SMAD4 has three recurrent variants D351N, R361S, and G419 W. SMAD4 is one of the most mutated genes in colorectal cancer. Considering its high occurrence in colorectal cancer, these variants may reduce activity of SMAD4 and contribute to the development of colorectal cancer. Along with SMAD4, APC is another important gene in colorectal cancer. APC T1160K appeared in colorectal cancer for 2 out of 6 samples it was found. At this point, none of these variants have confirmed pathogenicity.

Many variants in IKZF1 are observed in melanoma. Three of the 7 samples D22N was found and all 6 samples where E304K was detected originated from melanoma samples. The relationship between IKZF1 and melanoma is not yet well established. However, it was recently reported that IKZF1 expressing cells respond better to PD-1/CTLA-4 [53]. These variants in IKZF1 along with PDCD1 (PD-L1) T36 fs and PDCD1LG2 (PD-L2) P81S should be investigated for response to PD-1/CTLA-4 inhibitors.

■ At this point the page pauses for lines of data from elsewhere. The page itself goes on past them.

import Summits.BirchSwinnertonDyer.Rank1Residual.X11b.BDPRouteErratumData
import Summits.BirchSwinnertonDyer.Rank1Residual.X11b.Three.RouteOpenInputsAgree
import Summits.BirchSwinnertonDyer.Rank1Residual.X11b.Three.RouteR1TamagawaSplitOdd
import HarnessLib

/-!
# X11b at `p = 3`, route R1 — the `≥`-HALF of Castella's display (5.3) at `3`, (A≥|VoR)@3, DERIVED from
# a ONE-SIDED Λ-adic shape "(2.4)♭ at the erratum data at `3`" (cell `b2b-bsdres`, team `x11b3`, seat p6; (O-p6-f) = S8♮)

HONEST FRAMING (cell `b2b-bsdres`, run/shared/lean/b2b/bsd-rank1-residual/, verbatim in every
file): the goal of the cell is to DELETE the COMBINATION-SHAPED residual classes of the
Birch–Swinnerton-Dyer formula for ALL analytic-rank `≤ 1` elliptic curves over `ℚ` — "full BSD
formula for every rank `≤ 1` curve in class `C`" assembled STRICTLY from published theorems — so
that the rank-`≤ 1` remainder becomes exactly the CONSTRUCTION-SHAPED classes, which are TYPED
(missing-input `Prop`s), NOT attempted. This is not "finishing BSD". Team `x11b3` (N8/O2: X11b at
`p = 3`); a RESEARCH ROUTE; no claim beyond the stated class; X11 ∧ `r = 1` at `p = 3` stays
CONSTRUCTION-SHAPED / O2 OPEN; nothing here books anything or changes a label. ONE `Prop`-valued
SHAPE with a body (OPEN, never a theorem in this cell) and theorems; no named fact; no `sorry`.
Treaty (lead R10-67): multr1-p1's `R1.` / `IsErratumField` infrastructure and multr1-p2's gen-28
`X11b/BDPRouteErratumData.lean` are IMPORTED by name, never restated; x11b3 files nothing at `p ≥ 5`.

## Why

Route R1 at `p = 3` (this seat's `Three/RouteR1*.lean`, S8) reaches `BSD(E,3)` on its population from
published facts and ONE open binder, (A|VoR)@3 = Castella's display (5.3) at `3`; its `≥`-half
(A≥|VoR)@3 = `Display53LowerAt W 3 K P` gives the main-conjecture half, and `BSD(E,3)` on the
population ∩ {`3 ∤ ∏c`}. multr1-p2 (gen 28, `X11b/BDPRouteErratumData.lean`) DERIVED the `≥`-half at
`p ≥ 5` from a more primitive one-sided shape — a ♭-frame `Q ∈ 𝓞_{ℂ_p}⟦T⟧` with Castella's
interpolation property, the value at `𝟙` and the DIVISIBILITY `Ch_Λ(X_ac^∅)·𝓞_{ℂ_p}⟦T⟧ ⊆ (Q)` at every
erratum datum (`P2.IMCDivIntFrameAtErratumData W p`) — by (CTL≤)ᵗ at the datum (a theorem), multr1-p1's
one-sided ♭-assembly and the link (TAM-q). That shape carries the binder `ErratumHypotheses W p ∋
(5 ≤ p)`, so at `p = 3` it is VACUOUS; and (TAM-q) was proved for `5 ≤ p` only. This file writes the
`p = 3` twin: the shape with route R1@3's binder list and the same derivation, whose only
`p`-sensitive step (TAM-q) is `Three/RouteR1TamagawaSplitOdd.lean` (every odd `p`).

## What this file proves

* §1 shape **`Three.IMCDivIntFrameAtErratumData₃ W`** — multr1-p2's `P2.IMCDivIntFrameAtErratumData W p`
  body VERBATIM at `p := 3`, the binder `ErratumHypotheses W p → W.analyticRank = 1 →` replaced by
  route R1@3's `IsX11Three W → X11.AprimeLocusAt W 3 →` (the datum binder list of the `hA` of
  `R1.missingLowerBoundAt_three_of_display53LowerAt`, token for token).
* §2 **`Three.imcLowerWaldspurgerOnTreeAt_three_of_imcDivIntFrameAtErratumData₃`** — route p2's
  pointwise input `(IMC≥∘BDP)ᵗ` at an R1@3 erratum datum from the shape (multr1-p2's §4 proof
  verbatim: (CTL≤)ᵗ@3 = `controlUpperOnTreeAt_of_isErratumField` AT `p = 3`, binders `Mult`/`Irr`).
* §3 **`Three.display53LowerAt_three_of_imcDivIntFrameAtErratumData₃ : … → Display53LowerAt W 3 K P`**.
* §4 end forms — S8's two named-binder theorems with `hA` DISCHARGED from the class-level shape
  `hD : ∀ W, Three.IMCDivIntFrameAtErratumData₃ W` (+ cited PT/EP; every other binder token for token):
  `Three.R1.missingLowerBoundAt_three_of_imcDivIntFrameAtErratumData₃`,
  `Three.R1.bsdp_three_of_imcDivIntFrameAtErratumData₃_of_not_dvd_tamagawaProduct` (`BSD(E,3)` on
  R1@3 ∩ A1 — the `p = 3` twin of multr1-p2's hybrid record), and the per-curve `…₃_at` through S8♭.

WORDING OF RECORD (lead R10-67, binding): plumbing on route R1@3: (A≥)@3 DERIVED from the (2.4)♭@3
shape + (CTL≤)ᵗ@3 + (TAM-q)@odd p; the shape is OPEN at 3; (A≥|VoR)@3 NOT discharged — the open
input moves one level down, is not removed; nothing booked. READING after landing (R10-67): R1@3's
one open input printed three ways — (A≥)@3 (S8♯), `P2OpenInputOnTreeOddAt W 3` on the overlap
(S8♭/(O-p6-d)), ⟸ (2.4)♭@3 shape + structural (this file) — none discharged. NO announced derivation
of the shape at `3` ([FW21, Thm. 4.41] is printed for odd `p` on its ordinary branch; its Appendix-B
sourcing at `3` is the team's MI-W3 / barrier B-EW3); every result below is CONDITIONAL on it; NOT a
weakening / restatement of the node `Three.HsiehDescentAt₃`; node / v4.3 / v4.5 / counts UNCHANGED.

References: [Castella2018Erratum] (2.4), Thms. 2.3, 1.1, A′; [Castella2018] Thms. 2.3, 3.1, 3.2, §5
(5.1)–(5.3) (arXiv:1704.06608 pp. 5, 9, 12); [FouquetWan2021] Thm. 4.41 (PREPRINT); [JetchevSkinnerWan2017]
§7.4.1, §7.3.1; [MilneADT2006] I.4.10(b), I.2.8; [GreenbergLNM1716] Lemma 3.3; [Hsieh2014] p. 7.
-/

noncomputable section

open scoped Classical

open WeierstrassCurve NumberField IsDedekindDomain Field PowerSeries
open Literature.NumberTheory.EllipticCurves Literature.NumberTheory.EllipticCurves.GreenbergSelmer
  Literature.NumberTheory.EllipticCurves.ModularForms Literature.NumberTheory.EllipticCurves.Rank1Residual
  Literature.NumberTheory.EllipticCurves.Rank1Residual.Typed Literature.NumberTheory.EllipticCurves.Castella2018
  Literature.NumberTheory.GaloisRepresentations Literature.NumberTheory.GaloisCohomology
open Summit.BirchSwinnertonDyer.Rank1Residual.X11b.AcSelmer Summit.BirchSwinnertonDyer.Rank1Residual.X11b.Halves

namespace Summit.BirchSwinnertonDyer.Rank1Residual.X11b.Three

/-! ### §1 The one-sided shape at `p = 3` -/

section Shape

variable (W : WeierstrassCurve ℚ) [W.IsElliptic] [W.IsGloballyMinimal]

There are various kinases – IFI1R, PIK3C2B, ROS1, and RAF1 – in the set of highly recurrent variants. Although BRAF has gained more attention in melanoma, RAF1 plays an important role in MAPK signaling. The RAF1 S259 residue is critical to bind the inhibitory 14–3-3 protein [54]. Since 3 of the 6 samples that possessed RAF1 S259F were melanoma, this variant may contribute to melanoma development.

Conclusions

While our variant analysis of the GENIE dataset focusing on VUS’s is only beginning to scratch the surface, it does provide a more comprehensive assessment of the landscape of cancer variants. Many of these VUS’s require additional study to disentangle their roles in cancer formation and progression. Yet, using the frequencies with which they occur and how they are distributed among cancer types, this analysis can already aid clinicians working to develop a course of treatment. Currently, there are significant disparities in the reporting of variants. For instance, there are thousands of papers concerning BRAF V600E and EGFR L858R, but many of the most frequent variants registered in COSMIC are not published in a journal article. COSMIC contains 2 million unique coding variants, and it is not practical to publish articles on all equally. However, the recurrent variants revealed in this study are good candidates for further research. There exist several reasons, both technical and biological, for the differences between our findings in GENIE and that of COSMIC. The technical reasons include differences in platforms, reagents, and data processing pipelines. The biological differences may be partly attributable to ethnic and regional sampling differences. For instance, chemical and microbial exposure can vary greatly region to region. Well-coordinated strategies to cover these variants must be developed to mitigate such differences, to efficiently deploy scientific resources, and to overcome the lack of coverage in the published literature. Only with these persistent efforts will the clinical utility of precision medicine be fully demonstrated.

Additional files

Additional file 1: (34.1KB, xlsx)

Table S1. List of Genes in GENIE. -The file contains genes in GENIE with transcripts used both in GENIE and COSMIC. Each tumor suppressor gene is marked with evidences in Pubmed ID. This information was used to identify inactivating variants in tumor suppressor genes. (XLSX 34 kb)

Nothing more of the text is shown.